The topic keyword sets obtained by the two schemes are likely to have repeated keywords, or a certain keyword is a subset of another keyword, and in order to prevent result redundancy, deduplication needs to be performed.
In an implementation manner of this embodiment, the generating a video tag of the video data according to the aggregation of the first feature tag and the second feature tag includes: clustering the first feature tags according to a preset parent-level tag to obtain sub-tags of multiple categories, wherein the first feature tags comprise a plurality of content tags and a plurality of action tags; calculating the confidence coefficient of the parent label by adopting the child label, and selecting the appointed parent label with the maximum confidence coefficient; calculating the relevance between the label text of each sub-label under the appointed parent label and the key words, and selecting M appointed key words of which the relevance meets a preset condition, wherein the second characteristic label comprises N key words, N is not less than M, and M and N are positive integers; and aggregating the first characteristic label and the M specified keywords into a video label of the video data.
Optionally, selecting M designated keywords whose correlations meet the preset conditions includes: and selecting a first keyword set with the correlation larger than a first threshold value and a second keyword set with the correlation smaller than a second threshold value to obtain M appointed keywords.
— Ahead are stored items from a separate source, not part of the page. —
import Literature.NumberTheory.Automorphic.UnitaryGroupDirectSum
import HarnessLib

/-!
# Direct sums on the group side of the see-saw — number-field carriers:
# `U(W₁)(𝔸) × U(W₂)(𝔸) → U(W₁ ⊕ W₂)(𝔸)` and the see-saw squares on adelic points

Topic `NumberTheory/Automorphic`; namespace `Literature.NumberTheory.Automorphic.UnitaryGroup` (sixth part of
`UnitaryGroupSymplecticEmbedding`; the number-field instances of `UnitaryGroupDirectSum`). Definitions and proved
lemmas only: **no named facts, 0 proof holes**.

The adelic carriers of this topic are `Fin`-indexed (`adelic F E c N J ≤ GL_N(𝔸_E)`, `adelicPair … ≤ GL_{N × M}(𝔸_E)`),
so the direct sum `W = W₁ ⊕ W₂` of hermitian spaces of dimensions `M₁, M₂` is carried by `Fin (M₁ + M₂)` with Gram
matrix `J₁ ⊕ᶠ J₂ = finSum M₁ M₂ J₁ J₂` (`UnitaryGroupDirectSum`), and `V ⊗ W` by `Fin N × Fin (M₁ + M₂)`, relabelled to
`(Fin N × Fin M₁) ⊕ (Fin N × Fin M₂)` by `finProdSumEquiv N M₁ M₂` (§0) — the index on which the function side of the
see-saw (`𝒮(𝔸^{ι₁ ⊕ ι₂}) = 𝒮(𝔸^{ι₁}) ⊗̂ 𝒮(𝔸^{ι₂})`, `FiniteAdeleSchwartzBruhatDirectSum`) is written.
* §0 (generic, any commutative ring): `finProdSumEquiv`; `kroneckerGL_reindexGL_right`; the Gram identity
  `reindex (T_V ⊗ (T₁ ⊕ᶠ T₂)) = (T_V ⊗ T₁) ⊕ (T_V ⊗ T₂)` (`reindex_kronecker_finSum`); the see-saw identity for
  restriction of scalars on `Fin`-indexed blocks (`resAut_kroneckerGL_blockDiagFin`) and on `pairToSymplectic`
  (`pairToSymplectic_dualPair_blockDiagFin`).
* §1 `adelicBlockDiag : U(J₁)(𝔸_F) × U(J₂)(𝔸_F) →* U(J₁ ⊕ᶠ J₂)(𝔸_F)` (continuous, injective), its rational form
  `rationalBlockDiag`, and `adelicBlockDiag ∘ (toAdelic × toAdelic) = toAdelic ∘ rationalBlockDiag` (rational points go
  to rational points).
* §2 the see-saw squares on adelic points: for `g ∈ U(V)(𝔸)`, `u_j ∈ U(W_j)(𝔸)`,
  `spReindex e (toSp[V, W₁ ⊕ W₂] (a(g) b(u₁ ⊕ u₂))) = spSum (toSp[V, W₁] (a(g) b(u₁)), toSp[V, W₂] (a(g) b(u₂)))` as
  automorphisms of the common adelic symplectic space (`adelicPairToSymplectic_dualPair_adelicBlockDiag`), with the
  two one-sided squares (`…_adelicInl`: `U(V)` is diagonal in `Sp(𝕎₁) × Sp(𝕎₂)`; `…_adelicInr_adelicBlockDiag`:
  `U(W₁) × U(W₂) → U(W₁ ⊕ W₂) → Sp(𝕎)` factors through `Sp(𝕎₁) × Sp(𝕎₂)`).
[folklore] throughout; see-saw context [Kudla1984, §1], [GelbartRogawski1991, §3.2].

References:
* [GelbartRogawski1991] S. Gelbart, J. Rogawski, *L-functions and Fourier–Jacobi coefficients for the unitary
  group U(3)*, Invent. Math. 105 (1991), §3.2.
* [Kudla1984] S. Kudla, *Seesaw dual reductive pairs*, Progr. Math. 46 (1984) 244–268, §1.
-/

set_option autoImplicit false

noncomputable section

open Matrix NumberField IsDedekindDomain
open scoped Kronecker
open Literature.RepresentationTheory.HeisenbergGroup

namespace Literature.NumberTheory.Automorphic

namespace UnitaryGroup

/-! ## 0. Generic `Fin`-indexed complements -/

section GenericFin

variable {R S : Type*} [CommRing R] [CommRing S]

/-- **`Fin N × Fin (M₁ + M₂) ≃ (Fin N × Fin M₁) ⊕ (Fin N × Fin M₂)`**: `V ⊗ (W₁ ⊕ W₂) = (V ⊗ W₁) ⊕ (V ⊗ W₂)` on indices
(`finSumFinEquiv` on the second factor, then `Equiv.prodSumDistrib`). [folklore] -/
def finProdSumEquiv (N M₁ M₂ : ℕ) : Fin N × Fin (M₁ + M₂) ≃ (Fin N × Fin M₁) ⊕ (Fin N × Fin M₂) :=
  ((Equiv.refl (Fin N)).prodCongr finSumFinEquiv).symm.trans (Equiv.prodSumDistrib (Fin N) (Fin M₁) (Fin M₂))

variable {n m m' : Type*} [Fintype n] [DecidableEq n] [Fintype m] [DecidableEq m] [Fintype m'] [DecidableEq m']

/-- **`g ⊗ reindex e w = reindex (1 × e) (g ⊗ w)`** in `GL`. [folklore] -/
theorem kroneckerGL_reindexGL_right (g : GL n S) (e : m ≃ m') (w : GL m S) :
    kroneckerGL (g, reindexGL e w) = reindexGL ((Equiv.refl n).prodCongr e) (kroneckerGL (g, w)) :=
  Units.ext (by
    rw [coe_kroneckerGL, coe_reindexGL, coe_reindexGL, coe_kroneckerGL]
    exact Matrix.kroneckerMap_reindex_right _ e e _ _)

omit [Fintype n] [DecidableEq n] [Fintype m] [DecidableEq m] [Fintype m'] [DecidableEq m'] in
/-- `reindexW (e.trans e') = reindexW e ≫ reindexW e'`. [folklore] -/
theorem reindexW_trans (e : n ≃ m) (e' : m ≃ m') :
    reindexW R (e.trans e') = (reindexW R e).trans (reindexW R e') :=
  LinearEquiv.ext fun _ => rfl

omit [Fintype n] [DecidableEq n] [Fintype m] [DecidableEq m] in
/-- `reindexW e.symm = (reindexW e).symm`. [folklore] -/
theorem reindexW_symm (e : n ≃ m) : reindexW R e.symm = (reindexW R e).symm :=
  LinearEquiv.ext fun _ => rfl

variable {N M₁ M₂ : ℕ}

/-- Gram matrices: **`reindex (T_V ⊗ (T₁ ⊕ᶠ T₂)) = (T_V ⊗ T₁) ⊕ (T_V ⊗ T₂)`** along `finProdSumEquiv` (the form on
`V ⊗ (W₁ ⊕ W₂)` is the orthogonal sum of the forms on `V ⊗ W_j`; so the two sides of the see-saw identity below live
in the SAME symplectic group). [folklore] -/
theorem reindex_kronecker_finSum (A : Matrix (Fin N) (Fin N) S) (B₁ : Matrix (Fin M₁) (Fin M₁) S)
    (B₂ : Matrix (Fin M₂) (Fin M₂) S) :
    Matrix.reindex (finProdSumEquiv N M₁ M₂) (finProdSumEquiv N M₁ M₂) (A ⊗ₖ finSum M₁ M₂ B₁ B₂) =
      Matrix.fromBlocks (A ⊗ₖ B₁) 0 0 (A ⊗ₖ B₂) := by
  rw [← reindex_kronecker_fromBlocks_diag, finSum, Matrix.kroneckerMap_reindex_right, finProdSumEquiv]
  ext i j
  simp only [Matrix.reindex_apply, Matrix.submatrix_apply, Equiv.symm_trans_apply, Equiv.symm_symm,
    Equiv.symm_apply_apply]

/-- **The see-saw identity for restriction of scalars, `Fin`-indexed blocks**: for `g ∈ GL_N`, `u_j ∈ GL_{M_j}`,
`e ∘ Res(g ⊗ (u₁ ⊕ᶠ u₂)) ∘ e⁻¹ = Res(g ⊗ u₁) ⊕ Res(g ⊗ u₂)` with `e = finProdSumEquiv`
(as automorphisms of `R^{(N × M₁) ⊕ (N × M₂)} × R^{(N × M₁) ⊕ (N × M₂)}`). [cite: Kudla1984, §1] -/
theorem IsQuadraticCoordinates.resAut_kroneckerGL_blockDiagFin {φ : R →+* S} {Ψ : (R × R) ≃+ S} {δ : S} {d : R}
    (h : IsQuadraticCoordinates φ Ψ δ d) (g : GL (Fin N) S) (u : GL (Fin M₁) S × GL (Fin M₂) S) :
    ((reindexW R (finProdSumEquiv N M₁ M₂)).symm.trans
        (h.resAut (Fin N × Fin (M₁ + M₂)) (kroneckerGL (g, reindexGL finSumFinEquiv (blockDiagGL u))))).trans
        (reindexW R (finProdSumEquiv N M₁ M₂)) =
      spSumEquiv (h.resAut (Fin N × Fin M₁) (kroneckerGL (g, u.1))) (h.resAut (Fin N × Fin M₂) (kroneckerGL (g, u.2))) := by
  rw [← h.resAut_kroneckerGL_blockDiagGL, kroneckerGL_reindexGL_right, h.resAut_reindexGL, finProdSumEquiv,
    reindexW_trans, reindexW_symm]
  refine LinearEquiv.ext fun v => ?_
  simp only [LinearEquiv.trans_apply, LinearEquiv.symm_trans_apply, LinearEquiv.symm_symm, LinearEquiv.symm_apply_apply]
And establishing a parent label system aiming at the content and the action label of the video. The parent tags are used to summarize broad themes of the tags, such as food, sports, make-up, travel, and the like. And performing content theme correction on the video content tags and the action tags through the parent tags, classifying the predicted tags according to the parent tags, counting the confidence sums of the sub-tags contained under different parent tags, sequencing, selecting topN parent tags with the highest confidence as the theme of the video segment, and excluding the sub-tags under the other parent tags.
The video content and the video actions may correspond to the same parent tag. In one example, a video may be for a food, so its content tags in the model may be hamburger, cola, steak, etc., and action tags may be for meals, vegetables, stirring, etc. The parent class labels are all Food & Dr i nk. The parent class labels reflect the rough subject of the video, and the content and action labels reflect the specific content of the video.
Aiming at the keywords extracted from the text, the correlation between the keywords and the classification label text obtained by the video can be calculated, and the cosine similarity is calculated after the words of Word2Vec fully pre-trained on a large amount of texts are mapped by an embedded model.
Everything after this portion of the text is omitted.